As a symbol of transformation; the butterfly represents everlasting life, stemming from it's various stages of life.
  1. Birth (the caterpillar),
  2. Death (the chrysalis), and finally,
  3. Resurrection (the butterfly).
In some myths, the Butterfly brings sleep and dreams. In others, it is symbolic of female fertility and is thought to be the bringer of children. The butterfly also represents love and relationships.
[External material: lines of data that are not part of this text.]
import Literature.Analysis.FunctionSpaces.KolmogorovRiesz
import Mathlib.MeasureTheory.Function.ConvergenceInMeasure
import HarnessLib

/-!
# LINE 25 «compactness_transfer» (stmt-QuantumFields-23533 `BlockLipschitzL`, organ road of crux `HistoryTailL` stmt-QuantumFields-19936), item Γ1 —
# (N) «ε-NETS ⇒ LIMIT»: the GENERIC `L^p` HALF of the blow-down compactness: finite `ε`-nets ∕ a uniform translation modulus
# ⇒ an `L^p`-convergent subsequence; closed pointwise constraints (unit norm, vanishing off `K`) pass to the limit; set integrals converge

Cell `ym3-torus` (YM ladder rung R3 = continuum SU(2) Yang–Mills on the three-torus — a RUNG, NOT the Clay problem: not d = 4, not
infinite volume, not a mass gap); WIDTH COPY «width 15» of ym3-torus-p1, gen 6; helper (`--supports` as LEAD names: 19936 ∕ 23533).  THEOREMS
ONLY (0 `def`, default heartbeats); SUMMIT-INDEPENDENT (no lattice, no gauge field): Mathlib measure theory + the tree's Kolmogorov–Riesz file
lit ✓`Literature.Analysis.FunctionSpaces.KolmogorovRiesz` (★★`exists_finset_eLpNorm_sub_lt_of_translate`, Adams Thm. 2.21, PROVED).

WHY (LEAD ★w1-19936 g9 11:21:00Z cut (ii); px14 g5 LOCATE 11:22:22Z «(Γ1-b)(Γ1-c) `Lp` half → px15»; px3 g7 (Γ1 seat) 11:24:48Z road + «(N) … say
“px15: (N) MINE”»).  Γ1 of LINE 25 = «along a subsequence the zero-extended piecewise-constant blow-downs `f_k` of bounded-energy lattice maps converge
STRONGLY in `L²(Q; ℝ⁴)` to a unit-valued `U`».  px3 g7's (M) supplies the ONE lattice-analytic input — a uniform `L²` translation modulus of the `f_k`
from the bond energy; the tree's Kolmogorov–Riesz turns it into finite `ε`-nets; THIS FILE is everything after that, generic:
* §0 ★`exists_subseq_tendsto_of_finite_nets` (complete pseudo-emetric space: own-term `ε`-nets ⇒ convergent subsequence — total boundedness +
  `IsCompact.tendsto_subseq`), ★★`exists_subseq_tendsto_eLpNorm_of_finite_nets` (the same in `Lp G p μ`, ANY measure space: `∃ f ψ, StrictMono ψ ∧ MemLp f p μ ∧
  eLpNorm (u (ψ n) − f) p μ → 0`);
* §1 ★★`exists_subseq_tendsto_eLpNorm_of_translate` — SEQUENTIAL KOLMOGOROV–RIESZ: EXACTLY the hypotheses of lit ✓`exists_finset_eLpNorm_sub_lt_of_translate`
  for a sequence (`μ` add-Haar, `1 ≤ p < ∞`, `K` compact, a.e.-strongly measurable, `= 0` off `K`, `eLpNorm ≤ A < ∞`, ONE uniform translation modulus)
  ⇒ an `L^p`-convergent subsequence (the tree's `C¹` core ✓`exists_subseq_tendsto_eLpNorm_of_contDiff` is the same knit for `C¹` data);
* §2 ★`mem_ae_of_tendsto_eLpNorm` (closed pointwise constraints on a set `S` survive `L^p` limits: `tendstoInMeasure_of_tendsto_eLpNorm` →
  `TendstoInMeasure.exists_seq_tendsto_ae` → closedness), ★`norm_eq_ae_of_tendsto_eLpNorm` (`‖u n‖ = c` a.e. on `S` ⇒ `‖f‖ = c` a.e. on `S` — the
  «`S³`-valued a.e.» clause), `eq_zero_ae_of_tendsto_eLpNorm` (vanishing off `K`);
* §3 `eLpNorm_one_le_of_ae_eq_zero_off` (`‖g‖₁ ≤ ‖g‖_p·(μK)^{1−1∕p}` for `g = 0` a.e. off `K`), ★`tendsto_setIntegral_of_tendsto_eLpNorm` (strong `L^p`
  convergence on a finite-measure carrier ⇒ `∫_s u n → ∫_s f` for EVERY set `s`, via `tendsto_setIntegral_of_L1'`) — the «`D`-means of the maps converge»
  currency;
* §4 ★★`exists_subseq_limit_of_translate` — the PACKAGE the Γ1 glue `exact`s: `∃ f ψ, StrictMono ψ ∧ MemLp f p μ ∧ (L^p-limit) ∧ (f = 0 a.e. off K) ∧
  (‖f‖ = c a.e. on S) ∧ (∀ s, ∫_s u (ψ n) → ∫_s f)`.
NOT here (zero twin): the lattice translation modulus (M) and the cell letters (px3 g7 (A)(B)), the `D`-means of GRADIENTS (c4) (px14 Tychonoff ∕ LEAD weak-`L²`),
Γ2∕Γ4∕S1″∕S2″.  HONEST SCOPE: generic functional analysis over a landed Literature theorem; NOTHING here proves Γ1, S2″, the organ, `BlockLipschitzL`,
`HistoryTailL`, or any summit statement; YM₃ on T³ is rung R3, not Clay. [cite: Adams1975, Thm. 2.21] (Brezis 2011 Thm. 4.26 ∕ Cor. 4.27).
-/

noncomputable section
/-! ### § 2. (CF₀), (Hw₀′), (CC₀) at the pin of record -/

/-- **(CF₀) AT THE PIN, hypothesis-free under the guard**: the archimedean centre `u_t · 1_V` in the `U(V)`-slot of the pin's twisted line-0
kernel FIXES the pinned vector: `lineCharV_0(u_t · 1_V) • ω_∞,0(t · 1₃, 1) (linePhi₀) = linePhi₀`. -/
theorem lineCharV_zero_smul_cmArchCenter_linePhi_ROGT'C (hc : GOG V c)
    (t : ↥(Literature.NumberTheory.Automorphic.relNormOneInfUnits (↥(maximalRealSubfield L)) L)) :
    ((lineCharV_zero V c.D (hGR V c) (hGR₀ V c) (hGR₁ V c)
          (etaT₀ V c.D (EtaChi.η (@χVR @hGR @hGR₀ @hGR₁) (@χWR @hGR @hGR₀ @hGR₁ @μ) V c) (νR @hGR₁ V c))
          (CMCenter (L : Type) (frameD V) ((UnitaryGroup.cmAdelicOneEquivRelNormOne (L : Type)).symm
            (Literature.NumberTheory.Automorphic.relNormOneInfToIdeles (↥(maximalRealSubfield L)) L t))) : ℂˣ) : ℂ) •
        cmArchWeilRep (L : Type) e₁ (frameD V) (frameD_real V) (frameD_ne V) (lineVec (L : Type) (dW c.D 0)) (fun _ => dW_real c.D 0)
          (fun _ => dW_ne c.D 0) (hGR₀ V c) (cmArchCenter (L : Type) 3 (Matrix.diagonal (frameD V)) t, 1)
          (linePhi V (dW c.D 0) (dW_real c.D 0) (dW_ne c.D 0) (hpos_GOG V c hc).1) =
      linePhi V (dW c.D 0) (dW_real c.D 0) (dW_ne c.D 0) (hpos_GOG V c hc).1 :=
  lineCharV_zero_smul_cmArchCenter_blockFamilyOfAt (V := V) (c := c) (hGR := hGR V c) (hGR₀ := hGR₀ V c) (hGR₁ := hGR₁ V c)
    (η₀ := etaT₀ V c.D (EtaChi.η (@χVR @hGR @hGR₀ @hGR₁) (@χWR @hGR @hGR₀ @hGR₁ @μ) V c) (νR @hGR₁ V c))
    (h₁W := hG_GOG V c hc) (hemb := hc.1) (eR := posIdxEquivUnit (hpos_GOG V c hc).1) (eS := negIdxEquivEmpty (hpos_GOG V c hc).1)
    (hχ := hχ_zero_ROGTC @hGR @hGR₀ @hGR₁ @μ V c hc) (a := defExponentZero V c (hGR₀ V c) (hpos_GOG V c hc).1)
    (hω := defExponentZero_spec V c (hGR₀ V c) (hpos_GOG V c hc).1) (hdef := hdef_zero_ROGTC @hGR @hGR₀ @hGR₁ @μ V c hc) (t := t)
    (ℓ := dotProductEquiv ℂ (Fin 2) (Pi.single 0 1))

/-- **(Hw₀′) for the pin's slot-0 archimedean input `ART' … 0`, hypothesis-free under the guard**:
`(ART' … 0).w t · lineCharV_0(u_t · 1_V) = torusScalar_0(u_t)` (#CA70 `w_mul_lineCharV_zero_eq_torusScalar_of_eq_blockFamilyOfAt` at the eight
pin sockets and `hΦ := ART'_Φinf_zero`). -/
theorem w_ART'_mul_lineCharV_zero_eq_torusScalar (hc : GOG V c)
    (t : ↥(Literature.NumberTheory.Automorphic.relNormOneInfUnits (↥(maximalRealSubfield L)) L)) :
    (ART' @GOG @hG_GOG @hGR @(@χVR @hGR @hGR₀ @hGR₁) @(@νR @hGR₁) @(@ν'R @hGR₃) @hGR₀ @hGR₁ @hGR₂ @hGR₃ @μ @hpos_GOG @hΔ₁ @hΔ₂ @hΔ₃ V c hc
            0).w t *
        ((lineCharV_zero V c.D (hGR V c) (hGR₀ V c) (hGR₁ V c)
            (etaT₀ V c.D (EtaChi.η (@χVR @hGR @hGR₀ @hGR₁) (@χWR @hGR @hGR₀ @hGR₁ @μ) V c) (νR @hGR₁ V c))
            (CMCenter (L : Type) (frameD V) ((UnitaryGroup.cmAdelicOneEquivRelNormOne (L : Type)).symm
              (Literature.NumberTheory.Automorphic.relNormOneInfToIdeles (↥(maximalRealSubfield L)) L t))) : ℂˣ) : ℂ) =
      ((torusScalar_zeroG V c.D (hGR V c) (hGR₀ V c) (hGR₁ V c)
          (etaT₀ V c.D (EtaChi.η (@χVR @hGR @hGR₀ @hGR₁) (@χWR @hGR @hGR₀ @hGR₁ @μ) V c) (νR @hGR₁ V c))
          ((UnitaryGroup.cmAdelicOneEquivRelNormOne (L : Type)).symm
            (Literature.NumberTheory.Automorphic.relNormOneInfToIdeles (↥(maximalRealSubfield L)) L t)) : ℂˣ) : ℂ) :=
  w_mul_lineCharV_zero_eq_torusScalar_of_eq_blockFamilyOfAt (V := V) (c := c) (hGR := hGR V c) (hGR₀ := hGR₀ V c) (hGR₁ := hGR₁ V c)
    (η₀ := etaT₀ V c.D (EtaChi.η (@χVR @hGR @hGR₀ @hGR₁) (@χWR @hGR @hGR₀ @hGR₁ @μ) V c) (νR @hGR₁ V c))
    (η₁ := etaT₁ V c.D (EtaChi.η (@χVR @hGR @hGR₀ @hGR₁) (@χWR @hGR @hGR₀ @hGR₁ @μ) V c) (νR @hGR₁ V c))
    (h₁W := hG_GOG V c hc) (hemb := hc.1) (eR := posIdxEquivUnit (hpos_GOG V c hc).1) (eS := negIdxEquivEmpty (hpos_GOG V c hc).1)
    (hχ := hχ_zero_ROGTC @hGR @hGR₀ @hGR₁ @μ V c hc) (a := defExponentZero V c (hGR₀ V c) (hpos_GOG V c hc).1)
    (hω := defExponentZero_spec V c (hGR₀ V c) (hpos_GOG V c hc).1) (hdef := hdef_zero_ROGTC @hGR @hGR₀ @hGR₁ @μ V c hc)
    (hGR₂ := hGR₂ V c) (hGR₃ := hGR₃ V c)
    (η₂ := etaT₂ V c.D (EtaChi.η (@χVR @hGR @hGR₀ @hGR₁) (@χWR @hGR @hGR₀ @hGR₁ @μ) V c) (ν'R @hGR₃ V c))
    (η₃ := etaT₃ V c.D (EtaChi.η (@χVR @hGR @hGR₀ @hGR₁) (@χWR @hGR @hGR₀ @hGR₁ @μ) V c) (ν'R @hGR₃ V c))
    (A := ART' @GOG @hG_GOG @hGR @(@χVR @hGR @hGR₀ @hGR₁) @(@νR @hGR₁) @(@ν'R @hGR₃) @hGR₀ @hGR₁ @hGR₂ @hGR₃ @μ @hpos_GOG @hΔ₁ @hΔ₂ @hΔ₃
      V c hc 0)
    (hΦ := ART'_Φinf_zero @hGR @hGR₀ @hGR₁ @hGR₂ @hGR₃ @μ hΔ₁ hΔ₂ hΔ₃ V c hc) (t := t)

/-- **(Hw₀′) AT THE PIN OF RECORD, hypothesis-free under the guard** — binder-2 ∕ sinst-1's `hw` for slot 0 at `S := SROGT'C … V c`,
`χ₀ := etaT₀ V c.D (EtaChi.η χVR (χWR μ) V c) (νR V c)`:  `((SROGT'C … V c).P 0).w t · lineCharV_0(u_t · 1_V) = torusScalar_0(u_t)`. -/
theorem w_ROGT'C_mul_lineCharV_zero_eq_torusScalar (hc : GOG V c)
    (t : ↥(Literature.NumberTheory.Automorphic.relNormOneInfUnits (↥(maximalRealSubfield L)) L)) :
    ((SROGT'C @hGR @hGR₀ @hGR₁ @hGR₂ @hGR₃ @μ hΔ₁ hΔ₂ hΔ₃ V c).P 0).w t *
        ((lineCharV_zero V c.D (hGR V c) (hGR₀ V c) (hGR₁ V c)
            (etaT₀ V c.D (EtaChi.η (@χVR @hGR @hGR₀ @hGR₁) (@χWR @hGR @hGR₀ @hGR₁ @μ) V c) (νR @hGR₁ V c))
            (CMCenter (L : Type) (frameD V) ((UnitaryGroup.cmAdelicOneEquivRelNormOne (L : Type)).symm
              (Literature.NumberTheory.Automorphic.relNormOneInfToIdeles (↥(maximalRealSubfield L)) L t))) : ℂˣ) : ℂ) =
      ((torusScalar_zeroG V c.D (hGR V c) (hGR₀ V c) (hGR₁ V c)
          (etaT₀ V c.D (EtaChi.η (@χVR @hGR @hGR₀ @hGR₁) (@χWR @hGR @hGR₀ @hGR₁ @μ) V c) (νR @hGR₁ V c))
          ((UnitaryGroup.cmAdelicOneEquivRelNormOne (L : Type)).symm
            (Literature.NumberTheory.Automorphic.relNormOneInfToIdeles (↥(maximalRealSubfield L)) L t)) : ℂˣ) : ℂ) := by
  rw [SROGT'C_eq_archSideOfT' @hGR @hGR₀ @hGR₁ @hGR₂ @hGR₃ @μ hΔ₁ hΔ₂ hΔ₃ V c hc, archSideOfT'_P_w]
  exact w_ART'_mul_lineCharV_zero_eq_torusScalar @hGR @hGR₀ @hGR₁ @hGR₂ @hGR₃ @μ hΔ₁ hΔ₂ hΔ₃ V c hc t

include hGR₂ hGR₃ hΔ₁ hΔ₂ hΔ₃ in
/-- **(Hw₀′) AT THE PIN OF RECORD with the weight read back**: `archWeight L (μ c 0) t · lineCharV_0(u_t · 1_V) = torusScalar_0(u_t)`
(#CA60 `SROGT'C_P_w_apply`: every line weight of the pin is `archWeight L (μ c k)`). -/
theorem archWeight_mul_lineCharV_zero_eq_torusScalar_ROGT'C (hc : GOG V c)
    (t : ↥(Literature.NumberTheory.Automorphic.relNormOneInfUnits (↥(maximalRealSubfield L)) L)) :
    Literature.NumberTheory.Automorphic.archWeight (L : Type) (μ c 0) t *
        ((lineCharV_zero V c.D (hGR V c) (hGR₀ V c) (hGR₁ V c)
            (etaT₀ V c.D (EtaChi.η (@χVR @hGR @hGR₀ @hGR₁) (@χWR @hGR @hGR₀ @hGR₁ @μ) V c) (νR @hGR₁ V c))
            (CMCenter (L : Type) (frameD V) ((UnitaryGroup.cmAdelicOneEquivRelNormOne (L : Type)).symm
              (Literature.NumberTheory.Automorphic.relNormOneInfToIdeles (↥(maximalRealSubfield L)) L t))) : ℂˣ) : ℂ) =
      ((torusScalar_zeroG V c.D (hGR V c) (hGR₀ V c) (hGR₁ V c)
          (etaT₀ V c.D (EtaChi.η (@χVR @hGR @hGR₀ @hGR₁) (@χWR @hGR @hGR₀ @hGR₁ @μ) V c) (νR @hGR₁ V c))
          ((UnitaryGroup.cmAdelicOneEquivRelNormOne (L : Type)).symm
            (Literature.NumberTheory.Automorphic.relNormOneInfToIdeles (↥(maximalRealSubfield L)) L t)) : ℂˣ) : ℂ) := by
  rw [← SROGT'C_P_w_apply @hGR @hGR₀ @hGR₁ @hGR₂ @hGR₃ @μ hΔ₁ hΔ₂ hΔ₃ V c hc 0 t]
  exact w_ROGT'C_mul_lineCharV_zero_eq_torusScalar @hGR @hGR₀ @hGR₁ @hGR₂ @hGR₃ @μ hΔ₁ hΔ₂ hΔ₃ V c hc t

/-- **(CC₀) AT THE PIN OF RECORD, hypothesis-free under the guard**: `lineCharV_0(u_t · 1_V) · lineC₀(t) = 1` — on the archimedean centre
the `V`-twist of the pin's slot-0 dictionary record is the INVERSE of theta-3's centre eigenvalue `lineC V (dW c.D 0) … (hGR₀ V c)` of the
untwisted `ω_∞,0` on the pinned vector (the sentence behind both #S19's index-side `hμ` and the automorphy-side `hw`). -/
theorem lineCharV_zero_center_mul_lineC_ROGT'C (hc : GOG V c)
    (t : ↥(Literature.NumberTheory.Automorphic.relNormOneInfUnits (↥(maximalRealSubfield L)) L)) :
    ((lineCharV_zero V c.D (hGR V c) (hGR₀ V c) (hGR₁ V c)
          (etaT₀ V c.D (EtaChi.η (@χVR @hGR @hGR₀ @hGR₁) (@χWR @hGR @hGR₀ @hGR₁ @μ) V c) (νR @hGR₁ V c))
          (CMCenter (L : Type) (frameD V) ((UnitaryGroup.cmAdelicOneEquivRelNormOne (L : Type)).symm
            (Literature.NumberTheory.Automorphic.relNormOneInfToIdeles (↥(maximalRealSubfield L)) L t))) : ℂˣ) : ℂ) *
        lineC V (dW c.D 0) (dW_real c.D 0) (dW_ne c.D 0) (hGR₀ V c) t = 1 :=
  lineCharV_zero_center_mul_lineC (V := V) (c := c) (hGR := hGR V c) (hGR₀ := hGR₀ V c) (hGR₁ := hGR₁ V c)
    (η₀ := etaT₀ V c.D (EtaChi.η (@χVR @hGR @hGR₀ @hGR₁) (@χWR @hGR @hGR₀ @hGR₁ @μ) V c) (νR @hGR₁ V c))
    (h₁W := hG_GOG V c hc) (hemb := hc.1) (eR := posIdxEquivUnit (hpos_GOG V c hc).1) (eS := negIdxEquivEmpty (hpos_GOG V c hc).1)
    (hχ := hχ_zero_ROGTC @hGR @hGR₀ @hGR₁ @μ V c hc) (a := defExponentZero V c (hGR₀ V c) (hpos_GOG V c hc).1)
    (hω := defExponentZero_spec V c (hGR₀ V c) (hpos_GOG V c hc).1) (hdef := hdef_zero_ROGTC @hGR @hGR₀ @hGR₁ @μ V c hc) (t := t)

/-! ### § 3. (CF₁), (Hw₁′), (CC₁) at the pin of record — the slot-1 junction binder's `hw` -/

/-- **(CF₁) AT THE PIN, hypothesis-free under the guard**: `lineCharV_1(u_t · 1_V) • ω_∞,1(t · 1₃, 1) (linePhi₁) = linePhi₁`. -/
theorem lineCharV_one_smul_cmArchCenter_linePhi_ROGT'C (hc : GOG V c)
    (t : ↥(Literature.NumberTheory.Automorphic.relNormOneInfUnits (↥(maximalRealSubfield L)) L)) :
    ((lineCharV_one V c.D (hGR V c) (hGR₀ V c) (hGR₁ V c)
          (etaT₁ V c.D (EtaChi.η (@χVR @hGR @hGR₀ @hGR₁) (@χWR @hGR @hGR₀ @hGR₁ @μ) V c) (νR @hGR₁ V c))
          (CMCenter (L : Type) (frameD V) ((UnitaryGroup.cmAdelicOneEquivRelNormOne (L : Type)).symm
            (Literature.NumberTheory.Automorphic.relNormOneInfToIdeles (↥(maximalRealSubfield L)) L t))) : ℂˣ) : ℂ) •
        cmArchWeilRep (L : Type) e₁ (frameD V) (frameD_real V) (frameD_ne V) (lineVec (L : Type) (dW c.D 1)) (fun _ => dW_real c.D 1)
          (fun _ => dW_ne c.D 1) (hGR₁ V c) (cmArchCenter (L : Type) 3 (Matrix.diagonal (frameD V)) t, 1)
          (linePhi V (dW c.D 1) (dW_real c.D 1) (dW_ne c.D 1) (hpos_GOG V c hc).2.1) =
      linePhi V (dW c.D 1) (dW_real c.D 1) (dW_ne c.D 1) (hpos_GOG V c hc).2.1 :=
  lineCharV_one_smul_cmArchCenter_blockFamilyOfAt (V := V) (c := c) (hGR := hGR V c) (hGR₀ := hGR₀ V c) (hGR₁ := hGR₁ V c)
    (η₁ := etaT₁ V c.D (EtaChi.η (@χVR @hGR @hGR₀ @hGR₁) (@χWR @hGR @hGR₀ @hGR₁ @μ) V c) (νR @hGR₁ V c))
    (h₁W := hG_GOG V c hc) (hemb := hc.1) (eR := posIdxEquivUnit (hpos_GOG V c hc).2.1) (eS := negIdxEquivEmpty (hpos_GOG V c hc).2.1)
    (hχ := hχ_one_ROGTC @hGR @hGR₀ @hGR₁ @μ V c hc) (a := defExponentOne V c (hGR₁ V c) (hpos_GOG V c hc).2.1)
    (hω := defExponentOne_spec V c (hGR₁ V c) (hpos_GOG V c hc).2.1) (hdef := hdef_one_ROGTC @hGR @hGR₀ @hGR₁ @μ V c hc) (t := t)
    (ℓ := dotProductEquiv ℂ (Fin 2) (Pi.single 0 1))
Ah yes..... so, so very fitting right now.  I am in the midst of tremendous change, both externally and, more importantly, internally.  It's the whole reason I set fire to got rid of my old blog and Twitter account.  So many things in my life are shifting and in flux. I think the Most High is letting me know that things will be ok, that change is definitely in the works, and that change, like the amazing transformation and travels of the Monarch butterfly, is going to be miraculous...... but also long.  It's like traveling from Washington D.C. to Las Vegas..... that would be a sucky trip in a car, let alone on 4" paper thin wings with birds swooping out of the sky to eat you and a rainstorm wiping out your entire family (I watched a documentary on this not to long ago actually..... it was kind of sad).  Anyway, back to my point. A friend of mine told me I needed to purge, and that's what I've been doing.  Purging people, purging attitudes, purging feelings, just trying to get (back?) to me as I know that I TRULY am. 

As far as the love and relationships thing..... well, I'm just going to be still on that.  I'm turning that one over to the Most High and focusing on what I can control at the moment, and fixing what I can.  We'll see where it all goes from there.